━━━ Source data ━━━

import Summits.CriticalPhenomena.PercolationContinuityZ3.Theorems.PercNearOneGluingNoHeavyLowerTailKnQuestion8CoefficientwiseCoreClassKernelMixCycleArcs
import HarnessLib

/-!
# Cluster traces on a bundle Θ(ℓ₁, …, ℓ_r) (towards IET(Θ) for thread-additive levels, layer 'glue')

Support file (`--supports stmt-CriticalPhenomena-4575`, closed), prover `prim-cplus-coupling` (gen 42).  No definitions, no notations, no named facts,
no sorries; standard axioms.  Memo `prim-cplus-coupling/A5-COUPLING-gen42.md` §6(a′), §7.

A BUNDLE is given explicitly, as in `iet_cycle`: `r` threads, thread `t < r` is the arc `w t 0 = u, w t 1, …, w t (L t) = b` with edges
`ends (e t j) = s(w t (j−1), w t j)` (`1 ≤ j ≤ L t`), `w t` injective on `[0, L t]`, and two different threads meet only at the hubs.  For a colouring
`ω` (red edges) the memos use the TRACES of the red cluster `X = C_u(ω)` on the threads: if no thread is fully red then `X` is `u` together with the
LEADING RED RUNS, in particular `b ∉ X`; if some thread is fully red then `b ∈ X`.  This file proves exactly these facts (the blue cluster `Y = C_u(E∖ω)` is the
same statement for the complementary colouring):
* `bundle_prefix_mem_cluster` — every vertex of a leading red run lies in `C_u(ω)` (`arc_reach_fwd`);
* `bundle_cluster_subset_prefix` — if no thread is fully red, `C_u(ω) ⊆ {u} ∪ {leading red runs}` (closed-set argument);
* `bundle_b_notMem_cluster_of_noFull`, `bundle_b_mem_cluster_of_full` — `b ∈ C_u(ω)` iff some thread is fully red (given no full thread / a full thread);
* `bundle_suffix_mem_cluster` — trailing red runs lie in `C_u(ω)` when `b ∈ C_u(ω)`;  `bundle_cluster_subset_runs` — for every `ω`, `C_u(ω) ⊆ {u, b} ∪ {leading red
  runs} ∪ {trailing red runs}` (the exact trace at supply points together with the two membership lemmas).
These are the thread-trace inputs of THEOREM LP1(Θ) (memo §7) whose abstract counting core is `fibre_flows_joins` (…KernelMixFibreFlowsJoins).
[cite: KozmaNitzan2024, Questions 8–9 (§5.5 p. 36) (context)]
-/

namespace Summit.CriticalPhenomena.PercolationContinuityZ3.Theorems

open Finset Literature.Probability.Percolation

namespace Coefficientwise

variable {ι V : Type*}

open Classical in
/-- Leading red runs lie in the red cluster: if `e t 1, …, e t j ∈ ω` then `w t j ∈ C_u(ω)` (`w t 0 = u`). [folklore] -/
theorem bundle_prefix_mem_cluster (ends : ι → Sym2 V) (r : ℕ) (L : ℕ → ℕ) (w : ℕ → ℕ → V) (e : ℕ → ℕ → ι) (u : V)
    (hw0 : ∀ t, t < r → w t 0 = u)
    (harc : ∀ t, t < r → ∀ j, 1 ≤ j → j ≤ L t → ends (e t j) = s(w t (j - 1), w t j))
    (ω : Finset ι) (t : ℕ) (ht : t < r) (j : ℕ) (hj : j ≤ L t) (hrun : ∀ j', 1 ≤ j' → j' ≤ j → e t j' ∈ ω) :
    w t j ∈ openCluster (ends '' (↑ω : Set ι)) u := by
  rw [← hw0 t ht]
  exact arc_reach_fwd ends (L t) (w t) (e t) (harc t ht) ω j hj hrun

open Classical in
/-- **Trace of the red cluster on a bundle without a fully red thread.**  If every thread has a blue edge, then `C_u(ω)` consists of `u` and the vertices
`w t j` (`1 ≤ j < L t`) whose whole initial segment `e t 1, …, e t j` is red.  (Closed-set argument: a red edge `e t j` with one end in this set has
its other end in it, because threads meet only at the hubs and `b` is never reached.) [folklore] -/
theorem bundle_cluster_subset_prefix (ends : ι → Sym2 V) (r : ℕ) (L : ℕ → ℕ)
    (w : ℕ → ℕ → V) (e : ℕ → ℕ → ι) (u : V)
    (hw0 : ∀ t, t < r → w t 0 = u)
    (harc : ∀ t, t < r → ∀ j, 1 ≤ j → j ≤ L t → ends (e t j) = s(w t (j - 1), w t j))
    (hwinj : ∀ t, t < r → ∀ i j, i ≤ L t → j ≤ L t → w t i = w t j → i = j)
    (hcross : ∀ t t', t < r → t' < r → t ≠ t' → ∀ i j, i ≤ L t → j ≤ L t' → w t i = w t' j → (i = 0 ∧ j = 0) ∨ (i = L t ∧ j = L t'))
    (E : Finset ι) (hE : ∀ i, i ∈ E → ∃ t, t < r ∧ ∃ j, 1 ≤ j ∧ j ≤ L t ∧ e t j = i)
    (ω : Finset ι) (hω : ω ⊆ E) (hnf : ∀ t, t < r → ∃ j, 1 ≤ j ∧ j ≤ L t ∧ e t j ∉ ω) :
    openCluster (ends '' (↑ω : Set ι)) u ⊆
      {x | x = u ∨ ∃ t, t < r ∧ ∃ j, 1 ≤ j ∧ j < L t ∧ x = w t j ∧ ∀ j', 1 ≤ j' → j' ≤ j → e t j' ∈ ω} := by
  set S : Set V := {x | x = u ∨ ∃ t, t < r ∧ ∃ j, 1 ≤ j ∧ j < L t ∧ x = w t j ∧ ∀ j', 1 ≤ j' → j' ≤ j → e t j' ∈ ω} with hS
  refine openCluster_subset_of_closed ends ω u (S := S) (Or.inl rfl) ?_
  intro i hi a c hac haS
  obtain ⟨t, ht, j, hj1, hjL, rfl⟩ := hE i (hω hi)
  have he := harc t ht j hj1 hjL
  rw [he] at hac
  -- a vertex of thread t that lies in S is u or a leading-red-run vertex OF THREAD t
  have vert : ∀ j₀, j₀ ≤ L t → w t j₀ ∈ S → j₀ = 0 ∨ (1 ≤ j₀ ∧ j₀ < L t ∧ ∀ j', 1 ≤ j' → j' ≤ j₀ → e t j' ∈ ω) := by
    intro j₀ hj₀ hmem
    rcases hmem with h0 | ⟨t', ht', j', hj'1, hj'L, hEq, hpre⟩
    · left
      exact hwinj t ht j₀ 0 hj₀ (Nat.zero_le _) (h0.trans (hw0 t ht).symm)
    · by_cases htt : t = t'
      · subst htt
        have := hwinj t ht j₀ j' hj₀ (le_of_lt hj'L) hEq
        subst this
        exact Or.inr ⟨hj'1, hj'L, hpre⟩
      · exfalso
        rcases hcross t t' ht ht' htt j₀ j' hj₀ (le_of_lt hj'L) hEq with ⟨_, h0⟩ | ⟨_, hL'⟩
        · omega
        · omega
  -- the whole initial segment up to j is red as soon as the one up to j-1 is (e t j ∈ ω is `hi`)
  have extend : (∀ j', 1 ≤ j' → j' ≤ j - 1 → e t j' ∈ ω) → ∀ j', 1 ≤ j' → j' ≤ j → e t j' ∈ ω := by
    intro hpre j' h1 h2
    by_cases hj' : j' = j
    · rw [hj']; exact hi
    · exact hpre j' h1 (by omega)
  have notfull : ¬ (∀ j', 1 ≤ j' → j' ≤ L t → e t j' ∈ ω) := by
    intro hall
    obtain ⟨j'', h1, h2, hn⟩ := hnf t ht
    exact hn (hall j'' h1 h2)
  rcases Sym2.eq_iff.mp hac with ⟨ha, hc⟩ | ⟨ha, hc⟩
  · -- a = w t (j-1), c = w t j
    have hpre : ∀ j', 1 ≤ j' → j' ≤ j → e t j' ∈ ω := by
      rcases vert (j - 1) (by omega) (ha ▸ haS) with h0 | ⟨_, _, hp⟩
      · exact extend (fun j' h1 h2 => by omega)
      · exact extend hp
    have hjlt : j < L t := by
      by_contra hge
      have hjeq : j = L t := le_antisymm hjL (not_lt.mp hge)
      exact notfull (fun j' h1 h2 => hpre j' h1 (hjeq ▸ h2))
    rw [← hc]
    exact Or.inr ⟨t, ht, j, hj1, hjlt, rfl, hpre⟩
  · -- a = w t j, c = w t (j-1)
    rcases vert j hjL (hc ▸ haS) with h0 | ⟨_, hjlt, hpre⟩
    · omega
    · rw [← ha]
      by_cases hj1' : j = 1
      · left; rw [hj1', Nat.sub_self]; exact hw0 t ht
      · exact Or.inr ⟨t, ht, j - 1, by omega, by omega, rfl, fun j' h1 h2 => hpre j' h1 (by omega)⟩

open Classical in
/-- No fully red thread ⟹ `b ∉ C_u(ω)` on a bundle. [folklore] -/
theorem bundle_b_notMem_cluster_of_noFull (ends : ι → Sym2 V) (r : ℕ) (L : ℕ → ℕ) (hL : ∀ t, t < r → 1 ≤ L t)
    (w : ℕ → ℕ → V) (e : ℕ → ℕ → ι) (u b : V) (hr : 0 < r)
    (hw0 : ∀ t, t < r → w t 0 = u) (hwL : ∀ t, t < r → w t (L t) = b)
    (harc : ∀ t, t < r → ∀ j, 1 ≤ j → j ≤ L t → ends (e t j) = s(w t (j - 1), w t j))
    (hwinj : ∀ t, t < r → ∀ i j, i ≤ L t → j ≤ L t → w t i = w t j → i = j)
    (hcross : ∀ t t', t < r → t' < r → t ≠ t' → ∀ i j, i ≤ L t → j ≤ L t' → w t i = w t' j → (i = 0 ∧ j = 0) ∨ (i = L t ∧ j = L t'))
    (E : Finset ι) (hE : ∀ i, i ∈ E → ∃ t, t < r ∧ ∃ j, 1 ≤ j ∧ j ≤ L t ∧ e t j = i)
    (ω : Finset ι) (hω : ω ⊆ E) (hnf : ∀ t, t < r → ∃ j, 1 ≤ j ∧ j ≤ L t ∧ e t j ∉ ω) :
    b ∉ openCluster (ends '' (↑ω : Set ι)) u := by
  intro hb
  have h := bundle_cluster_subset_prefix ends r L w e u hw0 harc hwinj hcross E hE ω hω hnf hb
  rcases h with h0 | ⟨t, ht, j, hj1, hjL, hEq, _⟩
  · -- b = u contradicts injectivity on thread 0
    have := hwinj 0 hr (L 0) 0 (le_refl _) (Nat.zero_le _) ((hwL 0 hr).trans (h0.trans (hw0 0 hr).symm))
    have := hL 0 hr; omega
  · have := hwinj t ht (L t) j (le_refl _) (le_of_lt hjL) ((hwL t ht).trans hEq)
    omega

open Classical in
/-- A fully red thread puts `b` in the red cluster: if `e t 1, …, e t (L t) ∈ ω` then `b = w t (L t) ∈ C_u(ω)`. [folklore] -/
theorem bundle_b_mem_cluster_of_full (ends : ι → Sym2 V) (r : ℕ) (L : ℕ → ℕ) (w : ℕ → ℕ → V) (e : ℕ → ℕ → ι) (u b : V)
    (hw0 : ∀ t, t < r → w t 0 = u) (hwL : ∀ t, t < r → w t (L t) = b)
    (harc : ∀ t, t < r → ∀ j, 1 ≤ j → j ≤ L t → ends (e t j) = s(w t (j - 1), w t j))
    (ω : Finset ι) (t : ℕ) (ht : t < r) (hfull : ∀ j', 1 ≤ j' → j' ≤ L t → e t j' ∈ ω) :
    b ∈ openCluster (ends '' (↑ω : Set ι)) u := by
  rw [← hwL t ht]
  exact bundle_prefix_mem_cluster ends r L w e u hw0 harc ω t ht (L t) (le_refl _) hfull

open Classical in
/-- Trailing red runs lie in the red cluster when `b` does: if `b ∈ C_u(ω)` and `e t (j+1), …, e t (L t) ∈ ω` then `w t j ∈ C_u(ω)` (`arc_reach_bwd` + transitivity).
[folklore] -/
theorem bundle_suffix_mem_cluster (ends : ι → Sym2 V) (r : ℕ) (L : ℕ → ℕ) (w : ℕ → ℕ → V) (e : ℕ → ℕ → ι) (u b : V)
    (hwL : ∀ t, t < r → w t (L t) = b)
    (harc : ∀ t, t < r → ∀ j, 1 ≤ j → j ≤ L t → ends (e t j) = s(w t (j - 1), w t j))
    (ω : Finset ι) (hb : b ∈ openCluster (ends '' (↑ω : Set ι)) u)
    (t : ℕ) (ht : t < r) (j : ℕ) (hj : j ≤ L t) (hrun : ∀ j', j < j' → j' ≤ L t → e t j' ∈ ω) :
    w t j ∈ openCluster (ends '' (↑ω : Set ι)) u := by
  have h1 : w t j ∈ openCluster (ends '' (↑ω : Set ι)) (w t (L t)) := arc_reach_bwd ends (L t) (w t) (e t) (harc t ht) ω j hj hrun
  rw [hwL t ht] at h1
  exact SimpleGraph.Reachable.trans hb h1

open Classical in
/-- **Trace of the red cluster on a bundle, general form.**  For EVERY colouring `ω ⊆ E`: `C_u(ω) ⊆ {u, b} ∪ {leading red runs} ∪ {trailing red runs}`, i.e. every
cluster vertex is a hub or a vertex `w t j` with `e t 1..e t j` all red or with `e t (j+1)..e t (L t)` all red.  (Closed-set argument as in
`bundle_cluster_subset_prefix`; with `bundle_prefix_mem_cluster` / `bundle_suffix_mem_cluster` this is the exact trace when `b ∈ C_u(ω)`.) [folklore] -/
theorem bundle_cluster_subset_runs (ends : ι → Sym2 V) (r : ℕ) (L : ℕ → ℕ)
    (w : ℕ → ℕ → V) (e : ℕ → ℕ → ι) (u b : V)
    (hw0 : ∀ t, t < r → w t 0 = u) (hwL : ∀ t, t < r → w t (L t) = b)
    (harc : ∀ t, t < r → ∀ j, 1 ≤ j → j ≤ L t → ends (e t j) = s(w t (j - 1), w t j))
    (hwinj : ∀ t, t < r → ∀ i j, i ≤ L t → j ≤ L t → w t i = w t j → i = j)
    (hcross : ∀ t t', t < r → t' < r → t ≠ t' → ∀ i j, i ≤ L t → j ≤ L t' → w t i = w t' j → (i = 0 ∧ j = 0) ∨ (i = L t ∧ j = L t'))
    (E : Finset ι) (hE : ∀ i, i ∈ E → ∃ t, t < r ∧ ∃ j, 1 ≤ j ∧ j ≤ L t ∧ e t j = i)
    (ω : Finset ι) (hω : ω ⊆ E) :
    openCluster (ends '' (↑ω : Set ι)) u ⊆
      {x | x = u ∨ x = b ∨ ∃ t, t < r ∧ ∃ j, 1 ≤ j ∧ j < L t ∧ x = w t j ∧
        ((∀ j', 1 ≤ j' → j' ≤ j → e t j' ∈ ω) ∨ (∀ j', j < j' → j' ≤ L t → e t j' ∈ ω))} := by
  set S : Set V := {x | x = u ∨ x = b ∨ ∃ t, t < r ∧ ∃ j, 1 ≤ j ∧ j < L t ∧ x = w t j ∧
        ((∀ j', 1 ≤ j' → j' ≤ j → e t j' ∈ ω) ∨ (∀ j', j < j' → j' ≤ L t → e t j' ∈ ω))} with hS
  refine openCluster_subset_of_closed ends ω u (S := S) (Or.inl rfl) ?_
  intro i hi a c hac haS
  obtain ⟨t, ht, j, hj1, hjL, rfl⟩ := hE i (hω hi)
  have he := harc t ht j hj1 hjL
  rw [he] at hac
  -- membership of a thread-t vertex in S, read on thread t
  have vert : ∀ j₀, j₀ ≤ L t → w t j₀ ∈ S → j₀ = 0 ∨ j₀ = L t ∨
      (1 ≤ j₀ ∧ j₀ < L t ∧ ((∀ j', 1 ≤ j' → j' ≤ j₀ → e t j' ∈ ω) ∨ (∀ j', j₀ < j' → j' ≤ L t → e t j' ∈ ω))) := by
    intro j₀ hj₀ hmem
    rcases hmem with h0 | hb | ⟨t', ht', j', hj'1, hj'L, hEq, hruns⟩
    · left; exact hwinj t ht j₀ 0 hj₀ (Nat.zero_le _) (h0.trans (hw0 t ht).symm)
    · right; left; exact hwinj t ht j₀ (L t) hj₀ (le_refl _) (hb.trans (hwL t ht).symm)
    · by_cases htt : t = t'
      · subst htt
        have := hwinj t ht j₀ j' hj₀ (le_of_lt hj'L) hEq
        subst this
        exact Or.inr (Or.inr ⟨hj'1, hj'L, hruns⟩)
      · exfalso
        rcases hcross t t' ht ht' htt j₀ j' hj₀ (le_of_lt hj'L) hEq with ⟨_, h0⟩ | ⟨_, hL'⟩
        · omega
        · omega
  -- target membership helper: a thread-t vertex with a red run on one side is in S
  have put : ∀ j₀, j₀ ≤ L t → ((∀ j', 1 ≤ j' → j' ≤ j₀ → e t j' ∈ ω) ∨ (∀ j', j₀ < j' → j' ≤ L t → e t j' ∈ ω)) → w t j₀ ∈ S := by
    intro j₀ hj₀ hruns
    by_cases h0 : j₀ = 0
    · left; rw [h0]; exact hw0 t ht
    by_cases hL' : j₀ = L t
    · right; left; rw [hL']; exact hwL t ht
    exact Or.inr (Or.inr ⟨t, ht, j₀, by omega, by omega, rfl, hruns⟩)
  rcases Sym2.eq_iff.mp hac with ⟨ha, hc⟩ | ⟨ha, hc⟩
  · -- a = w t (j-1), c = w t j
    rw [← hc]
    apply put j hjL
    rcases vert (j - 1) (by omega) (ha ▸ haS) with h0 | hLt | ⟨_, _, hruns⟩
    · left; intro j' h1 h2
      by_cases hj' : j' = j
      · rw [hj']; exact hi
      · omega
    · omega
    · rcases hruns with hpre | hsuf
      · left; intro j' h1 h2
        by_cases hj' : j' = j
        · rw [hj']; exact hi
        · exact hpre j' h1 (by omega)
      · right; intro j' h1 h2; exact hsuf j' (by omega) h2
  · -- a = w t j, c = w t (j-1)
    rw [← ha]
    apply put (j - 1) (by omega)
    rcases vert j hjL (hc ▸ haS) with h0 | hLt | ⟨_, _, hruns⟩
    · omega
    · right; intro j' h1 h2
      by_cases hj' : j' = j
      · rw [hj']; exact hi
      · omega
    · rcases hruns with hpre | hsuf
      · left; intro j' h1 h2; exact hpre j' h1 (by omega)
      · right; intro j' h1 h2
        by_cases hj' : j' = j
        · rw [hj']; exact hi
        · exact hsuf j' (by omega) h2

end Coefficientwise

end Summit.CriticalPhenomena.PercolationContinuityZ3.Theorems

━━━

* **Work to be completed**
Going through the entries above, report how many lines include the string "Theorems". The number alone is the answer.

* **Solution**
3